6. Способ по п. 5, отличающийся тем, что перед этапом дополнительной стабилизации к диагностическому реагенту in vitro добавляется образующая матрицу добавка, при этом в качестве образующей матрицу добавки используется сывороточный альбумин (BSA), предпочтительно в концентрации 0,1 мМ, и/или маннит, предпочтительно в концентрации 1-3%, и/или сахароза, предпочтительно в концентрации 1-3%, и полученный диагностический реагент стабилизируют сушкой при температуре ниже нуля градусов.

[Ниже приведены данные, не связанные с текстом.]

import Summits.BirchSwinnertonDyer.Rank1Residual.X11b.RouteR1IntReceptacle
import HarnessLib

/-!
# X11b, route p2 — ♭-infrastructure (every `p`): CONTINUITY AT `T = 0` of the values of an element
# `Q ∈ 𝓞_{ℂ_p}⟦T⟧` — `‖Q(x) − Q(0)‖ ≤ ‖x‖` on the closed unit disc, and the value at `𝟙` as the LIMIT
# of values along interpolation points `x_k → 0` (cell `b2b-bsdres`, sub-cell `multr1-p2`, gen 24)

HONEST FRAMING (cell `b2b-bsdres`, run/shared/lean/b2b/bsd-rank1-residual/, verbatim in every
file): the goal of the cell is to DELETE the COMBINATION-SHAPED residual classes of the
Birch–Swinnerton-Dyer formula for ALL analytic-rank `≤ 1` elliptic curves over `ℚ` — "full BSD
formula for every rank `≤ 1` curve in class `C`" assembled STRICTLY from published theorems — so
that the rank-`≤ 1` remainder becomes exactly the CONSTRUCTION-SHAPED classes, which are TYPED
(missing-input `Prop`s), NOT attempted. This is not "finishing BSD". Sub-cell `multr1-p2` is a
RESEARCH ROUTE on class X11b; no claim beyond the stated class and loci; X11b's label does not
change; NOTHING is booked by this file.

THEOREMS ONLY (no definition, no named fact, no `sorry`); elementary ultrametric analysis on Hsieh's
receptacle `𝓞_{ℂ_p}⟦T⟧` (values through `IntSeries.HasValueAt`, x11b3-lit1's currency).

## Why (gen 24; the successor's trigger for conjunct 3.2♭ off the semistable pairs)

Route p2's typed open input is H∃♭ `P2.IMCDivIntFrameOnTree` (`BDPRouteOpenInputIntFrame.lean`): one
frame `Q ∈ 𝓞_{ℂ_p}⟦T⟧` with [3.1♭] Castella's interpolation property on characters of infinity type
`(n, −n)`, `n ≥ 1`, [3.2♭] the VALUE AT `𝟙` (`T = 0`, outside the interpolation range) and [(2.4)♭].
3.1♭ has a published source on every pair (Hsieh 2014 Thm. 1, `BDPRouteHsiehFrame.lean`); 3.2♭ off
the semistable pairs has in print only [cas-split] Thm. 2.11 (lit GEN 51's reading: split
multiplicative `p ≥ 5`, any tame level, the `p`-adic `L`-function typed as a CONTINUOUS FUNCTION on
characters with the squared-BDP interpolation, NOT as a `Λ`-valued element). To read a value theorem
about a continuous function into 3.2♭ for a `Λ`-valued frame one needs exactly: (i) the values of
`Q` are CONTINUOUS at `T = 0` — this file — and (ii) interpolation points `x_φ = φ̂(γ) − 1`
accumulating at `0` with the two normalisations' ratio tending to `1` (character supply + period
bookkeeping; x11b3's S27 'V1RIG' at `p = 3`; not here).

* `intSeries_norm_value_sub_constantCoeff_le`: `IntSeries.HasValueAt Q x v`, `‖x‖ ≤ 1` ⟹
  `‖v − Q(0)‖ ≤ ‖x‖` (ultrametric: `v − Q(0) = Σ_{k≥1} a_k x^k`, every term of norm `≤ ‖x‖`).
* `intSeries_tendsto_value_of_tendsto_zero`: values `v_k` of `Q` at points `x_k → 0` tend to `Q(0)`.
* `intSeries_hasValueAt_zero_of_tendsto`: if moreover `v_k → w` then `Q(𝟙) = w`
  (`IntSeries.HasValueAt Q 0 w`) — the value at the trivial character is DETERMINED by the values on
  any family of points accumulating at `0`; `intSeries_constantCoeff_eq_of_tendsto` (the same as an
  equality `w = Q(0)`).

Nothing here is specific to `p ≥ 5` or to route p2; nothing of team x11b3's `UnrSeries`-typed S27 is
restated (their statement is over `R₀⟦T⟧` frames at `3`; this is the `𝓞_{ℂ_p}⟦T⟧` receptacle).
No label change; nothing booked.

References: [Hsieh2014] p. 7 (`Λ = Z̄_p⟦Γ⁻⟧ ⊆ 𝓞_{ℂ_p}⟦T⟧`); [Castella2018] §2.2 (values at
`γ ↦ 1 + T`); [Washington1997] §7.1 (power series on the open unit disc).
-/

noncomputable section

open scoped Classical Topology

open Filter PowerSeries
open Literature.NumberTheory.EllipticCurves

namespace Summit.BirchSwinnertonDyer.Rank1Residual.X11b

variable {p : ℕ} [Fact p.Prime]

/-- **`‖Q(x) − Q(0)‖ ≤ ‖x‖` on the closed unit disc** for `Q ∈ 𝓞_{ℂ_p}⟦T⟧`: if `Q` takes the value
`v` at `x` with `‖x‖ ≤ 1`, then `v − [T⁰]Q = Σ_{k ≥ 1} [T^k]Q · x^k` has norm `≤ ‖x‖` (every term has
norm `≤ ‖x‖^{k+1} ≤ ‖x‖`; the norm of `ℂ_p` is ultrametric). [cite: Washington1997, §7.1] -/
theorem intSeries_norm_value_sub_constantCoeff_le {Q : PowerSeries 𝓞_ℂ_[p]} {x v : ℂ_[p]}
    (hx : ‖x‖ ≤ 1) (h : IntSeries.HasValueAt Q x v) :
    ‖v - ((PowerSeries.constantCoeff Q : 𝓞_ℂ_[p]) : ℂ_[p])‖ ≤ ‖x‖ := by
  unfold IntSeries.HasValueAt at h
  have h1 := (hasSum_nat_add_iff' 1).mpr h
  rw [Finset.sum_range_one, pow_zero, mul_one, PowerSeries.coeff_zero_eq_constantCoeff] at h1
  rw [← h1.tsum_eq]
  refine IsUltrametricDist.norm_tsum_le_of_forall_le_of_nonneg (norm_nonneg x) fun k ↦ ?_
  rw [norm_mul, norm_pow, pow_succ]
  calc ‖((PowerSeries.coeff (k + 1) Q : 𝓞_ℂ_[p]) : ℂ_[p])‖ * (‖x‖ ^ k * ‖x‖)
      ≤ 1 * (1 * ‖x‖) := by
        gcongr
        · exact R1.norm_coe_padicComplexInt_le_one p _
        · exact pow_le_one₀ (norm_nonneg _) hx
    _ = ‖x‖ := by ring

/-- **Continuity of the values at `T = 0`**: if `Q ∈ 𝓞_{ℂ_p}⟦T⟧` takes the values `v k` at points
`x k → 0`, then `v k → Q(0) = [T⁰]Q`. [cite: Washington1997, §7.1] -/
theorem intSeries_tendsto_value_of_tendsto_zero {Q : PowerSeries 𝓞_ℂ_[p]} {x v : ℕ → ℂ_[p]}
    (hx : Tendsto x atTop (𝓝 0)) (h : ∀ k, IntSeries.HasValueAt Q (x k) (v k)) :
    Tendsto v atTop (𝓝 ((PowerSeries.constantCoeff Q : 𝓞_ℂ_[p]) : ℂ_[p])) := by
  set c : ℂ_[p] := ((PowerSeries.constantCoeff Q : 𝓞_ℂ_[p]) : ℂ_[p]) with hc
  rw [tendsto_iff_norm_sub_tendsto_zero]
  have hx' : Tendsto (fun k ↦ ‖x k‖) atTop (𝓝 0) := by
    simpa using (tendsto_iff_norm_sub_tendsto_zero.mp hx)
  -- eventually `‖x k‖ ≤ 1`, where the bound `‖v k − c‖ ≤ ‖x k‖` applies
  have hev : ∀ᶠ k in atTop, ‖v k - c‖ ≤ ‖x k‖ := by
    have h1 : ∀ᶠ k in atTop, ‖x k‖ ≤ 1 := by
      have := hx'.eventually (eventually_le_nhds (show (0 : ℝ) < 1 by norm_num))
      exact this
    filter_upwards [h1] with k hk
    exact intSeries_norm_value_sub_constantCoeff_le hk (h k)
  exact squeeze_zero' (Eventually.of_forall fun k ↦ norm_nonneg _) hev hx'

/-- **The value at `𝟙` as a LIMIT**: if `Q ∈ 𝓞_{ℂ_p}⟦T⟧` takes the values `v k` at points `x k → 0`
and `v k → w`, then `Q` takes the value `w` at `T = 0` (`IntSeries.HasValueAt Q 0 w`): the value at the
trivial character is determined by the values on any family of points accumulating at `0` (e.g.
interpolation points `φ̂(γ) − 1` of characters of type `(n, −n)` with `n → 0` `p`-adically).
[cite: Washington1997, §7.1] [cite: Hsieh2014, Thm. 1 (arXiv:1112.1580 p. 4)] -/
theorem intSeries_hasValueAt_zero_of_tendsto {Q : PowerSeries 𝓞_ℂ_[p]} {x v : ℕ → ℂ_[p]}
    {w : ℂ_[p]} (hx : Tendsto x atTop (𝓝 0)) (hv : Tendsto v atTop (𝓝 w))
    (h : ∀ k, IntSeries.HasValueAt Q (x k) (v k)) : IntSeries.HasValueAt Q 0 w := by
  have hlim := intSeries_tendsto_value_of_tendsto_zero hx h
  rw [tendsto_nhds_unique hv hlim]
  exact R1.intSeries_hasValueAt_zero p Q

/-- The same as an equality: the limit of the values IS the constant term. [cite: Washington1997, §7.1] -/
theorem intSeries_constantCoeff_eq_of_tendsto {Q : PowerSeries 𝓞_ℂ_[p]} {x v : ℕ → ℂ_[p]}
    {w : ℂ_[p]} (hx : Tendsto x atTop (𝓝 0)) (hv : Tendsto v atTop (𝓝 w))
    (h : ∀ k, IntSeries.HasValueAt Q (x k) (v k)) :
    w = ((PowerSeries.constantCoeff Q : 𝓞_ℂ_[p]) : ℂ_[p]) :=
  tendsto_nhds_unique hv (intSeries_tendsto_value_of_tendsto_zero hx h)

/-- **Two elements with the same values on points accumulating at `0` have the same value at `𝟙`**:
if `Q` and `Q'` take the SAME values `v k` at points `x k → 0` (e.g. two frames with the same
interpolation data), then `[T⁰]Q = [T⁰]Q'` — so the value at the trivial character of a `Λ`-valued
frame can be read off ANY object (another frame, or a continuous function on characters) that shares
its values on such a family and is continuous at `𝟙`. [cite: Washington1997, §7.1] -/
theorem intSeries_constantCoeff_eq_of_forall_hasValueAt {Q Q' : PowerSeries 𝓞_ℂ_[p]}
    {x v : ℕ → ℂ_[p]} (hx : Tendsto x atTop (𝓝 0)) (h : ∀ k, IntSeries.HasValueAt Q (x k) (v k))
    (h' : ∀ k, IntSeries.HasValueAt Q' (x k) (v k)) :
    ((PowerSeries.constantCoeff Q : 𝓞_ℂ_[p]) : ℂ_[p]) =
      ((PowerSeries.constantCoeff Q' : 𝓞_ℂ_[p]) : ℂ_[p]) :=
  tendsto_nhds_unique (intSeries_tendsto_value_of_tendsto_zero hx h)
    (intSeries_tendsto_value_of_tendsto_zero hx h')

end Summit.BirchSwinnertonDyer.Rank1Residual.X11b

end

7. Способ получения диагностического реагента для определения активированного частичного тромбопластинового времени (АРТТ) коагуляции in vitro, одним из компонентов которого является липосома, полученная способом двухфазного приготовления, в ходе которого неполярная органическая фаза, содержащая смесь природных и синтетических фосфолипидов, и не смешивающаяся с ней полярная водная буферная фаза смешиваются, и получается липосомная эмульсия с размером частиц 50-100 нм, отличающийся тем, что липосомную эмульсию получают с использованием способов простого механического смешивания, причем структуру однослойной или двухслойной липосомной мембраны, полностью включающей в себя органическую фазу, создают с помощью индивидуальной смеси липидных молекул, растворенных в неполярной органической фазе и представляющих положительную или нулевую кривизну, как, например, фосфатидилхолин, фосфатидилсерин, фосфатидилэтаноламин, лизофосфатидная кислота, лизофосфатидилхолин, и меньшего количества других фосфолипидов природного происхождения с концентрацией в диапазоне 0,5-1,5 г/мл, при этом мембранная поверхность липосом в эмульсии индивидуальной структуры, полученная таким образом, пригодна для прикрепления отрицательно заряженного(ых) активного(ых) компонента(ов) небелкового типа, такого как дубильная кислота в концентрации 1-2% или эллаговая кислота в концентрации 0,5-1 мМ, или SiO₂ в концентрации 2-4 г/л, и липосомную эмульсию индивидуальной структуры смешивают с активным компонентом в пропорции 1:1; и оставляют в покое предпочтительно в течение десяти минут, затем добавляют буфер, необходимый для обеспечения конечных характеристик - pH, ионной силы, ионного состава, осмолярности, требуемых для соответствующих измерений активированного частичного тромбопластинового времени, который предпочтительно является раствором, содержащим 0,25 М глицина, 0,01 М хепеса, 0,001 М NiSO₄, 0,2 мМ тимеросала, значение pH буфера соответствующего состава устанавливают в диапазоне между pH=6,8 и pH=7,8, предпочтительно pH=7,0, с использованием 5М NaOH, при этом соответствующее соотношение между буфером и липосомной эмульсией составляет 3:1.